L’urgence justifie que soit prononcée la suspension d’un acte administratif lorsque l’exécution de celui-ci porte atteinte, de manière suffisamment grave et immédiate, à un intérêt public, à la situation du requérant ou aux intérêts qu’il entend défendre. Il appartient au juge des référés, saisi d’une demande de suspension d’une décision refusant la délivrance d’un titre de séjour, d’apprécier et de motiver l’urgence compte tenu de l’incidence immédiate du refus de titre de séjour sur la situation concrète de l’intéressé.

A l’appui de sa demande de suspension de la décision en litige, M. A... soutient que la décision attaquée le prive de biens dont il est propriétaire et qui lui sont nécessaires en période hivernale, notamment lors des promenades au sein de l’établissement pénitentiaire.

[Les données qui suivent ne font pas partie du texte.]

import Summits.Ventures.Crystal3D.Kissing125.SearchCheck3
import HarnessLib

/-!
# The run of the growth search at `κ = 7/32`, part 15 of 256 (computational, `native_decide`)

HONEST FRAMING (cell pub-crystal3d, K-path at `h = 5/4`): this is NOT a result printed by Hales.  It is his
METHOD (arXiv:1209.6043, Theorem 3: the main estimate + the classification of the contact graphs of kissing
configurations, in the tree's form of a verified interval-arithmetic growth search, `Literature/…/KissingSearch*.lean`)
RE-RUN at the separation `5/2` instead of `2h₀ = 2.52` (largest long-side cosine `κ = 1 − (5/4)²/2 = 7/32` instead of
`κ₀ = 1031/5000`).  The declarations are namespace-shadowing COPIES of the tree's declarations (same names, inside
`namespace Summit.Ventures.Crystal3D.Kissing125[.KissingSearch]`, original docstrings and citation tags kept — the tags
name the printed METHOD step each declaration implements); the diff to the originals is stated per file.  Generated by
`HOME/lean/kissing125/gen/mkfiles.py`; audit recipe in `HOME/lean/kissing125/README.md`.  Nothing here is asserted
about GAP(1.26) or any census.

THIS FILE: part `15` of the computation `∀ i < 256, checkPart 5 256 i 60 = true` for the 7/32 checker
(`SearchCheck*.lean`): the states of the depth-`5` frontier (`21 802` states at `7/32`; `17 556` in the tree's 128-part run
at `κ₀`) with index `≡ 15 (mod 256)`, each searched with fuel `60` — `256` parts so that a part carries about the node
count of a `κ₀` part of the tree's run (the 7/32 search has ≈ `2.05×` the nodes; pilot measurement by typer-bulk g6, farm
`#eval` of a counting twin: every leaf killed by propagation or accepted as FCC/HCP, no bisection needed).  Assembled in `SearchFinal.lean`.

## References
* T. C. Hales, *A proof of Fejes Tóth's conjecture on sphere packings with kissing number twelve*,
  arXiv:1209.6043 (2012): Definition 1, Theorem 2 (main estimate `d₃`), Theorem 3, Lemmas 7–10. [`Hales2012`]
* R. E. Moore, *Interval Analysis* (1966), Theorem 3.1, §4.4. [`Moore1966`]
-/

namespace Summit.Ventures.Crystal3D.Kissing125

open Literature.Geometry.DiscreteGeometry

namespace KissingSearch

/-- **Part `15` of `256` of the growth search at `κ = 7/32` returns `true`** (frontier depth `5`, fuel `60`).
[cite: Hales2012, Theorem 3 and Lemma 8] -/
theorem checkPart_eq_true_015 : checkPart 5 256 15 60 = true := by
  native_decide

end KissingSearch

end Summit.Ventures.Crystal3D.Kissing125


import Summits.BirchSwinnertonDyer.BirchSwinnertonDyer.Theorems.KolyvaginRoadThreePTDevissageShrinking
import Summits.BirchSwinnertonDyer.Rank1Residual.GaloisImage.SelmerGroupFinite
import HarnessLib

/-!
# The `H¹_{𝓤_S^*}`-inputs of the dévissage of Milne I Thm. 4.10(b) are exactly `Ш¹`-vanishings

Route `ThetaPartnerAtTwo`, crux K4 `SignedControlAtTwo` (stmt-BirchSwinnertonDyer-20309), line `eulerchar` v11; width seat
`bsd-wall-tp2-p3-w3` g7 (`--supports stmt-BirchSwinnertonDyer-20309`, helper).  Companion of the crux memo
`Cruxes/SignedControlAtTwo/N2-LEVELS-VERDICT-w3g7.md` (audit of item (N2) «levels `2^k`, `k ≥ 2` on road (B)»).

bsd-stepL koly's `KolyvaginRoadThreePT.middleExact_of_extension` (the dévissage of Milne *ADT* I Thm. 4.10(b) along
`0 → M₁ → M₂ → M₃ → 0`) carries, besides the two `Ш²`-vanishings, the inputs
`hH₁` / `hH₃D`: «every class of `H¹(K, X)` (`X = M₁^D`, resp. `M₃^{DD}`) which is ZERO at the places of `S` and UNRAMIFIED off `S`
is zero».  This file records, for an arbitrary discrete module `X` over a number field `K`:

* `sha_eq_bot_of_forall_eq_zero_of_unramifiedOutside` — **necessity, at ANY `S`**: that input forces `Ш¹(K, X) = 0`
  (a class vanishing at every place is zero on `S` and unramified off `S`);
* `exists_finset_forall_eq_zero_of_sha_eq_bot` — **sufficiency for all large `S`**: if `X` is finite, unramified outside a
  finite `S₁ ⊇ {v ∣ ∞}`, and `Ш¹(K, X) = 0`, then there is a finite `S₀ ⊇ S₁` such that the input holds at every finite `S ⊇ S₀`
  (koly's shrinking lemma `exists_finset_forall_eq_zero_of_finite` fed with n1011's finiteness of the Selmer group of the
  structure `(⊤ on S₁, unramified off S₁)`, Milne I Lemma 4.8 / NSW (8.3.20));
* `forall_large_iff_sha_eq_bot` — the two combined: the input holds for all sufficiently large `S` iff `Ш¹(K, X) = 0`.

So on road (B) the `hH`-inputs for a COMPOSITE piece are genuine `Ш¹`-vanishing statements (for `E[2^k]`-towers:
`Ш¹(K, E[2^i]) = 0`), which fail in general at `p = 2` (Dvornicich–Zannier 2004, Creutz 2016; level-4 instrument in the memo).
THEOREMS ONLY; no case of Poitou–Tate or BSD is proved here; BSD is not proved by any of this.

References: [MilneADT2006] I §4, Lemma 4.8, Thm. 4.10(b); [NeukirchSchmidtWingberg2008] (8.3.20).
-/

noncomputable section

open Function NumberField IsDedekindDomain
open scoped NumberField

universe u

set_option linter.dupNamespace false
set_option autoImplicit false

namespace Summit.BirchSwinnertonDyer.BirchSwinnertonDyer.Theorems.SignedEC.N2Levels

open Field
open Literature.NumberTheory.GaloisRepresentations Literature.NumberTheory.GaloisCohomology
open Literature.NumberTheory.GaloisRepresentations.DiscreteGaloisModule (unramifiedSubgroup SelmerStructure)
open Summit.BirchSwinnertonDyer.BirchSwinnertonDyer.Theorems.KolyvaginRoadThreePT
open Summit.BirchSwinnertonDyer.Rank1Residual.GaloisImage.SelmerFinite

variable {K : Type u} [Field K] [NumberField K]
variable {X : Type u} [AddCommGroup X] [TopologicalSpace X] [DiscreteTopology X]

/-- **Necessity, at any `S`.**  If every class of `H¹(K, X)` which is zero at the places of `S` and unramified at the
finite places off `S` vanishes (the input `hH₁` / `hH₃D` of `KolyvaginRoadThreePT.middleExact_of_extension` for
`X = M₁^D` / `M₃^{DD}`), then `Ш¹(K, X) = 0`. [cite: MilneADT2006, Ch. I §4, Lemma 4.8] -/
theorem sha_eq_bot_of_forall_eq_zero_of_unramifiedOutside (ρ : DiscreteGaloisModule K X) (S : Finset (Place K))
    (hH : ∀ y : galoisCohomology ρ 1,
      (∀ v ∈ S, galoisCohomology.localization ρ v 1 y = 0) →
      (∀ w : HeightOneSpectrum (𝓞 K), (Sum.inr w : Place K) ∉ S →
        galoisCohomology.localization ρ (Sum.inr w) 1 y ∈ unramifiedSubgroup (GaloisRep.toLocal w ρ) 1) →
      y = 0) :
    ρ.sha = ⊥ := by
  rw [eq_bot_iff]
  intro y hy
  rw [DiscreteGaloisModule.mem_sha_iff] at hy
  rw [AddSubgroup.mem_bot]
  refine hH y (fun v _ => hy v) (fun w _ => ?_)
  rw [hy]
  exact zero_mem _

/-- Element form of `sha_eq_bot_of_forall_eq_zero_of_unramifiedOutside`: under the same input, a class vanishing at
every place is zero. [cite: MilneADT2006, Ch. I §4, Lemma 4.8] -/
theorem eq_zero_of_forall_localization_eq_zero_of_forall_eq_zero_of_unramifiedOutside (ρ : DiscreteGaloisModule K X)
    (S : Finset (Place K))
    (hH : ∀ y : galoisCohomology ρ 1,
      (∀ v ∈ S, galoisCohomology.localization ρ v 1 y = 0) →
      (∀ w : HeightOneSpectrum (𝓞 K), (Sum.inr w : Place K) ∉ S →
        galoisCohomology.localization ρ (Sum.inr w) 1 y ∈ unramifiedSubgroup (GaloisRep.toLocal w ρ) 1) →
      y = 0)
    (y : galoisCohomology ρ 1) (hy : ∀ v : Place K, galoisCohomology.localization ρ v 1 y = 0) : y = 0 := by
  have h := sha_eq_bot_of_forall_eq_zero_of_unramifiedOutside ρ S hH
  have hmem : y ∈ ρ.sha := (DiscreteGaloisModule.mem_sha_iff ρ y).2 hy
  rw [h, AddSubgroup.mem_bot] at hmem
  exact hmem

/-- **Sufficiency, for all large `S`.**  If `X` is finite, unramified at the finite places off a finite `S₁ ⊇ {v ∣ ∞}`,
and `Ш¹(K, X) = 0`, then there is a finite `S₀ ⊇ S₁` such that for every finite `S ⊇ S₀` every class of `H¹(K, X)` zero on
`S` and unramified off `S` is zero (the shrinking lemma + finiteness of `H¹_𝓤(K, X)` for `𝓤 = (⊤ on S₁, unramified off S₁)`).
[cite: MilneADT2006, Ch. I §4, Lemma 4.8] [cite: NeukirchSchmidtWingberg2008, (8.3.20)] -/
theorem exists_finset_forall_eq_zero_of_sha_eq_bot [Finite X] (ρ : DiscreteGaloisModule K X)
    (S₁ : Finset (Place K)) (hinf : ∀ w : InfinitePlace K, (Sum.inl w : Place K) ∈ S₁)
    (hur : ∀ v : HeightOneSpectrum (𝓞 K), (Sum.inr v : Place K) ∉ S₁ → GaloisRep.IsUnramifiedAt v ρ)
    (hsha : ρ.sha = ⊥) :
    ∃ S₀ : Finset (Place K), S₁ ⊆ S₀ ∧ ∀ S : Finset (Place K), S₀ ⊆ S →
      ∀ y : galoisCohomology ρ 1,
        (∀ v ∈ S, galoisCohomology.localization ρ v 1 y = 0) →
        (∀ w : HeightOneSpectrum (𝓞 K), (Sum.inr w : Place K) ∉ S →
          galoisCohomology.localization ρ (Sum.inr w) 1 y ∈ unramifiedSubgroup (GaloisRep.toLocal w ρ) 1) →
        y = 0 := by
  classical
  -- the structure `(⊤ on S₁, unramified off S₁)` and the finiteness of its Selmer group
  let 𝓤 : SelmerStructure ρ := fun v =>
    match v with
    | Sum.inl _ => ⊤
    | Sum.inr w => if (Sum.inr w : Place K) ∈ S₁ then ⊤ else unramifiedSubgroup (GaloisRep.toLocal w ρ) 1
  have h𝓤nS : ∀ w : HeightOneSpectrum (𝓞 K), (Sum.inr w : Place K) ∉ S₁ →
      𝓤 (Sum.inr w) = unramifiedSubgroup (GaloisRep.toLocal w ρ) 1 := fun w hw => by
    change (if (Sum.inr w : Place K) ∈ S₁ then ⊤ else unramifiedSubgroup (GaloisRep.toLocal w ρ) 1) = _
    rw [if_neg hw]
  have h𝓤S : ∀ v : Place K, v ∈ S₁ → 𝓤 v = ⊤ := fun v hv => by
    rcases v with w | w
    · rfl
    · change (if (Sum.inr w : Place K) ∈ S₁ then ⊤ else unramifiedSubgroup (GaloisRep.toLocal w ρ) 1) = _
      rw [if_pos hv]
      rfl
  haveI hfin : Finite 𝓤.selmerGroup := finite_selmerGroup_of_isUnramifiedOutside ρ hur ⟨hinf, h𝓤nS⟩
  -- every class zero on `S₁` and unramified off `S₁` lies in the finite group `H¹_𝓤`
  refine exists_finset_forall_eq_zero_of_finite ρ S₁ (𝓤.selmerGroup : Set (galoisCohomology ρ 1))
    (Set.toFinite _) (fun y hyS hyur => ?_) (fun y _ hy => ?_)
  · change y ∈ 𝓤.selmerGroup
    rw [SelmerStructure.mem_selmerGroup_iff]
    intro v
    by_cases hv : v ∈ S₁
    · rw [h𝓤S v hv]; exact AddSubgroup.mem_top _
    · rcases v with w | w
      · exact absurd (hinf w) hv
      · rw [h𝓤nS w hv]
        exact hyur w hv
  · have hmem : y ∈ ρ.sha := (DiscreteGaloisModule.mem_sha_iff ρ y).2 hy
    rw [hsha, AddSubgroup.mem_bot] at hmem
    exact hmem

/-- **The `hH`-input holds for all sufficiently large `S` iff `Ш¹(K, X) = 0`** (`X` finite, unramified off `S₁ ⊇ {v ∣ ∞}`).
This is the precise content of the inputs `hH₁` (`X = M₁^D`) and `hH₃D` (`X = M₃^{DD}`) of the dévissage
`KolyvaginRoadThreePT.middleExact_of_extension` on the road «prove `hE` at all large `S`, then shrink by
`middleExact_canonical_of_superset`». [cite: MilneADT2006, Ch. I §4, Lemma 4.8, Thm. 4.10(b)] -/
theorem forall_large_iff_sha_eq_bot [Finite X] (ρ : DiscreteGaloisModule K X)
    (S₁ : Finset (Place K)) (hinf : ∀ w : InfinitePlace K, (Sum.inl w : Place K) ∈ S₁)
    (hur : ∀ v : HeightOneSpectrum (𝓞 K), (Sum.inr v : Place K) ∉ S₁ → GaloisRep.IsUnramifiedAt v ρ) :
    (∃ S₀ : Finset (Place K), S₁ ⊆ S₀ ∧ ∀ S : Finset (Place K), S₀ ⊆ S →
      ∀ y : galoisCohomology ρ 1,
        (∀ v ∈ S, galoisCohomology.localization ρ v 1 y = 0) →
        (∀ w : HeightOneSpectrum (𝓞 K), (Sum.inr w : Place K) ∉ S →
          galoisCohomology.localization ρ (Sum.inr w) 1 y ∈ unramifiedSubgroup (GaloisRep.toLocal w ρ) 1) →
        y = 0) ↔ ρ.sha = ⊥ := by
  constructor
  · rintro ⟨S₀, -, hS₀⟩
    exact sha_eq_bot_of_forall_eq_zero_of_unramifiedOutside ρ S₀ (hS₀ S₀ subset_rfl)
  · exact exists_finset_forall_eq_zero_of_sha_eq_bot ρ S₁ hinf hur

end Summit.BirchSwinnertonDyer.BirchSwinnertonDyer.Theorems.SignedEC.N2Levels

end
import Literature.AlgebraicGeometry.Frobenioids.Prop55Sub
import Literature.AlgebraicGeometry.Frobenioids.ModelFrobenioidBaseSectionSkeleton
import Literature.AlgebraicGeometry.Frobenioids.ModelFrobenioidBiratNormalized
import Literature.AlgebraicGeometry.Frobenioids.PadicFrobenioidIsFrobenioid
import Literature.AlgebraicGeometry.Frobenioids.RlfStructure
import HarnessLib

/-!
# Frobenioids I, Prop. 5.5 (iii): "`C^rlf` [is] always of model type" — the slot `Prop55iii_rlf_model` PROVED

Mochizuki, *The geometry of Frobenioids I*, Kyushu J. Math. **62** (2008), Prop. 5.5 (iii), kurims p. 104
l. 37 ("Moreover, `C^un-tr`, `C^rlf` are always of model type"), proof p. 105 ll. 9–11 ("`C^un-tr`, `C^rlf`
are of model type [cf. Theorem 5.1, (iv); Proposition 5.3], hence, in particular, of isotropic and
birationally Frobenius-normalized type") [cite: MochizukiFrdI2008, Prop. 5.5 (iii) p.104]; Thm. 5.2 (ii)
p. 101 (model Frobenioids are of model type).

PROOF-ONLY closer of the named statement `FrdI.Prop55Sub.Prop55iii_rlf_model F hΦ` of the Prop. 5.5 sub-DAG
statements file (`Prop55Sub.lean`, seat abc-iut-w4-d084; plan/L1/SUBDAG-FrdI-Thm51iv-Prop55.md row P55-L05,
`C^rlf` half, assigned to abc-iut-L1-d2 by L1-lead R77 (4) / R78 (6)).  THE realification
`C^rlf = rlf F hΦ` (`FrobenioidRealificationCanonical.lean`) IS, by construction, the model Frobenioid
(Thm. 5.2) of the data `(Φ^rlf, ℝ · Φ^birat, ℝ · Φ^birat ↪ (Φ^rlf)^gp)` with structure functor
`rlfToElem F hΦ = ModelFrobenioid.toElem _ _ _`; `Φ^rlf` is (objectwise) divisorial (`IsPerfFactorial.Rlf.isDivisorial`,
seat abc-iut-L1-d2 gen 0) and `ℝ · Φ^birat` is group-like (a subfunctor of GROUPS).  Hence Thm. 5.2 (ii) for
model Frobenioids applies verbatim: pre-model type by `ModelFrobenioid.isOfPreModelType_of_isDivisorial`
(seat abc-iut-L6-t9/L1-t12 lineage, `ModelFrobenioidBaseSectionSkeleton.lean`) and birationally
Frobenius-normalized type by `ModelFrobenioid.isOfBiratFrobeniusNormalizedType_of_isDivisorial`
(`ModelFrobenioidBiratNormalized.lean`).  The slot's hypotheses "`C` a Frobenioid of Frobenius-isotropic and
Frobenius-normalized type" are not needed for this half (they matter for `C^un-tr`); the slot's `hR`
("`C^rlf → F_{Φ^rlf}` is a Frobenioid", needed to FORM `(C^rlf)^birat`) is used as given.
Seat abc-iut-L1-d2 (cell abc-iut); sub-DAG row FrdI:Prop5.5(iii)/P55-L05 (rlf half).
-/

noncomputable section

namespace Literature.AlgebraicGeometry.Frobenioids

open CategoryTheory Opposite Literature.AnabelianGeometry.EtaleTheta

universe w v v' u u'

namespace RealificationData

variable {D : Type u} [Category.{v} D] {Φ : Dᵒᵖ ⥤ CommMonCat.{w}} (R : RealificationData Φ)
  (Ψ : GpSubfunctor Φ)

/-- `ℝ · Ψ` is (objectwise) group-like: every element of the subgroup `ℝ · Ψ(A) ⊆ (Φ^rlf)^gp(A)` is a unit.
[cite: MochizukiFrdI2008, Prop. 5.3 p.103] -/
theorem realSpan_toMonoid_isGroupLike : Objectwise (fun M _ => IsGroupLike M) (R.realSpan Ψ).toMonoid :=
  fun X => isGroupLike_of_forall_isUnit ((R.realSpan Ψ).isUnit_toMonoid (op X))

/-- For THE realification data, `Φ^rlf` is (objectwise) divisorial ([FrdI] Def. 2.4 (i): `M^rlf` is
divisorial, `IsPerfFactorial.Rlf.isDivisorial`). [cite: MochizukiFrdI2008, Def. 2.4(i) p.48] -/
theorem canonical_rlf_isDivisorial (hΦ : ∀ X : Dᵒᵖ, IsPerfFactorial (Φ.obj X)) :
    Objectwise (fun M _ => IsDivisorial M) (canonical Φ hΦ).rlf :=
  fun X => IsPerfFactorial.Rlf.isDivisorial (hΦ (op X))

/-- **THE realified model Frobenioid `R.RlfModelOf Ψ` (the model Frobenioid of `(Φ^rlf, ℝ · Ψ)`) is of
pre-model type** whenever `Φ^rlf` is objectwise divisorial (Thm. 5.2 (ii) for model Frobenioids).
[cite: MochizukiFrdI2008, Thm. 5.2 (ii) p.101] -/
theorem rlfModelOf_isOfPreModelType (hR : Objectwise (fun M _ => IsDivisorial M) R.rlf) :
    PreFrobenioid.IsOfPreModelType
      (ModelFrobenioid.toElem R.rlf (R.realSpan Ψ).toMonoid (R.realSpan Ψ).incl) :=
  ModelFrobenioid.isOfPreModelType_of_isDivisorial hR (R.realSpan_toMonoid_isGroupLike Ψ)

/-- **THE realified model Frobenioid is of birationally Frobenius-normalized type** (given that its structure
functor is a Frobenioid, to form THE birationalization; Thm. 5.2 (ii) for model Frobenioids).
[cite: MochizukiFrdI2008, Thm. 5.2 (ii) p.101] -/
theorem rlfModelOf_isOfBiratFrobeniusNormalizedType (hR : Objectwise (fun M _ => IsDivisorial M) R.rlf)
    (hF : PreFrobenioid.IsFrobenioid (ModelFrobenioid.toElem R.rlf (R.realSpan Ψ).toMonoid (R.realSpan Ψ).incl))
    (hsq : PreFrobenioid.HasBiratSquares
      (ModelFrobenioid.toElem R.rlf (R.realSpan Ψ).toMonoid (R.realSpan Ψ).incl)) :
    PreFrobenioidData.IsOfBiratFrobeniusNormalizedType (PreFrobenioid.biratData hF hsq) :=
  ModelFrobenioid.isOfBiratFrobeniusNormalizedType_of_isDivisorial hF hsq hR (R.realSpan_toMonoid_isGroupLike Ψ)

end RealificationData

namespace PreFrobenioid

variable {D : Type u} [Category.{v} D] {Φ : Dᵒᵖ ⥤ CommMonCat.{w}}
  {C : Type u'} [Category.{v'} C] (F : C ⥤ ElemFrobenioid Φ) (hΦ : IsPerfFactorialOn Φ)

/-- **THE realification `C^rlf` is of pre-model type** (for any pre-Frobenioid structure `F : C → F_Φ`,
`Φ` perf-factorial: `C^rlf` is the model Frobenioid of `(Φ^rlf, ℝ · Φ^birat)`, Prop. 5.3, and model
Frobenioids with divisorial divisor monoid and group-like `B` are of pre-model type, Thm. 5.2 (ii)).
[cite: MochizukiFrdI2008, Prop. 5.5 (iii) p.104] -/
theorem rlf_isOfPreModelType : IsOfPreModelType (rlfToElem F hΦ) :=
  RealificationData.rlfModelOf_isOfPreModelType _ _
    (RealificationData.canonical_rlf_isDivisorial (IsPerfFactorialOn.op hΦ))

/-- **THE realification `C^rlf` is of birationally Frobenius-normalized type**, given that
`C^rlf → F_{Φ^rlf}` is a Frobenioid (to form `(C^rlf)^birat`). [cite: MochizukiFrdI2008, Prop. 5.5 (iii) p.104] -/
theorem rlf_isOfBiratFrobeniusNormalizedType (hR : IsFrobenioid (rlfToElem F hΦ)) :
    PreFrobenioidData.IsOfBiratFrobeniusNormalizedType
      (biratData hR (hasBiratSquares_of_isFrobenioid hR)) :=
  RealificationData.rlfModelOf_isOfBiratFrobeniusNormalizedType _ _
    (RealificationData.canonical_rlf_isDivisorial (IsPerfFactorialOn.op hΦ)) hR _

/-- **Prop. 5.5 (iii), `C^rlf` half of row P55-L05 — the slot `FrdI.Prop55Sub.Prop55iii_rlf_model F hΦ`
PROVED** ("`C^rlf` [is] always of model type … hence of isotropic and birationally Frobenius-normalized
type"). [cite: MochizukiFrdI2008, Prop. 5.5 (iii) p.104] -/
theorem prop55iii_rlf_model_holds : FrdI.Prop55Sub.Prop55iii_rlf_model F hΦ :=
  fun _ _ _ => ⟨rlf_isOfPreModelType F hΦ, fun hR => rlf_isOfBiratFrobeniusNormalizedType F hΦ hR⟩

end PreFrobenioid

end Literature.AlgebraicGeometry.Frobenioids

Toutefois, les circonstances invoquées ne permettent pas de justifier d’une atteinte suffisamment grave et immédiate à sa situation permettant de caractériser une urgence au sens des dispositions de l’article L. 521-1 du code de justice administrative.

Il suit de là, sans qu’il soit besoin de se prononcer sur l’existence d’un moyen propre à créer un doute sérieux quant à la légalité de la décision attaquée, que les conclusions de M. A... tendant à ce que le juge des référés prononce la suspension de l’exécution de la décision du 27 octobre 2025 du directeur du centre pénitentiaire de Nancy doivent être rejetées. Il en va de même, par voie de conséquence, de ses conclusions aux fins d’injonction sous astreinte ainsi que de celles présentées au titre de l’article L. 761-1 du code de justice administrative et de l’article 37 de la loi du 10 juillet 1991, sans qu’il y ait lieu d’admettre le requérant au bénéfice de l’aide juridictionnelle à titre provisoire.



O R D O N N E :



Article 1er : La requête de M. A... est rejetée.

Article 2 : La présente ordonnance sera notifiée à M. B... A....


Fait à Nancy, le 12 décembre 2025.



Le juge des référés,





B. Coudert





La République mande et ordonne au garde des sceaux, ministre de la justice en ce qui le concerne ou à tous commissaires de justice à ce requis en ce qui concerne les voies de droit commun contre les parties privées, de pourvoir à l'exécution de la présente ordonnance.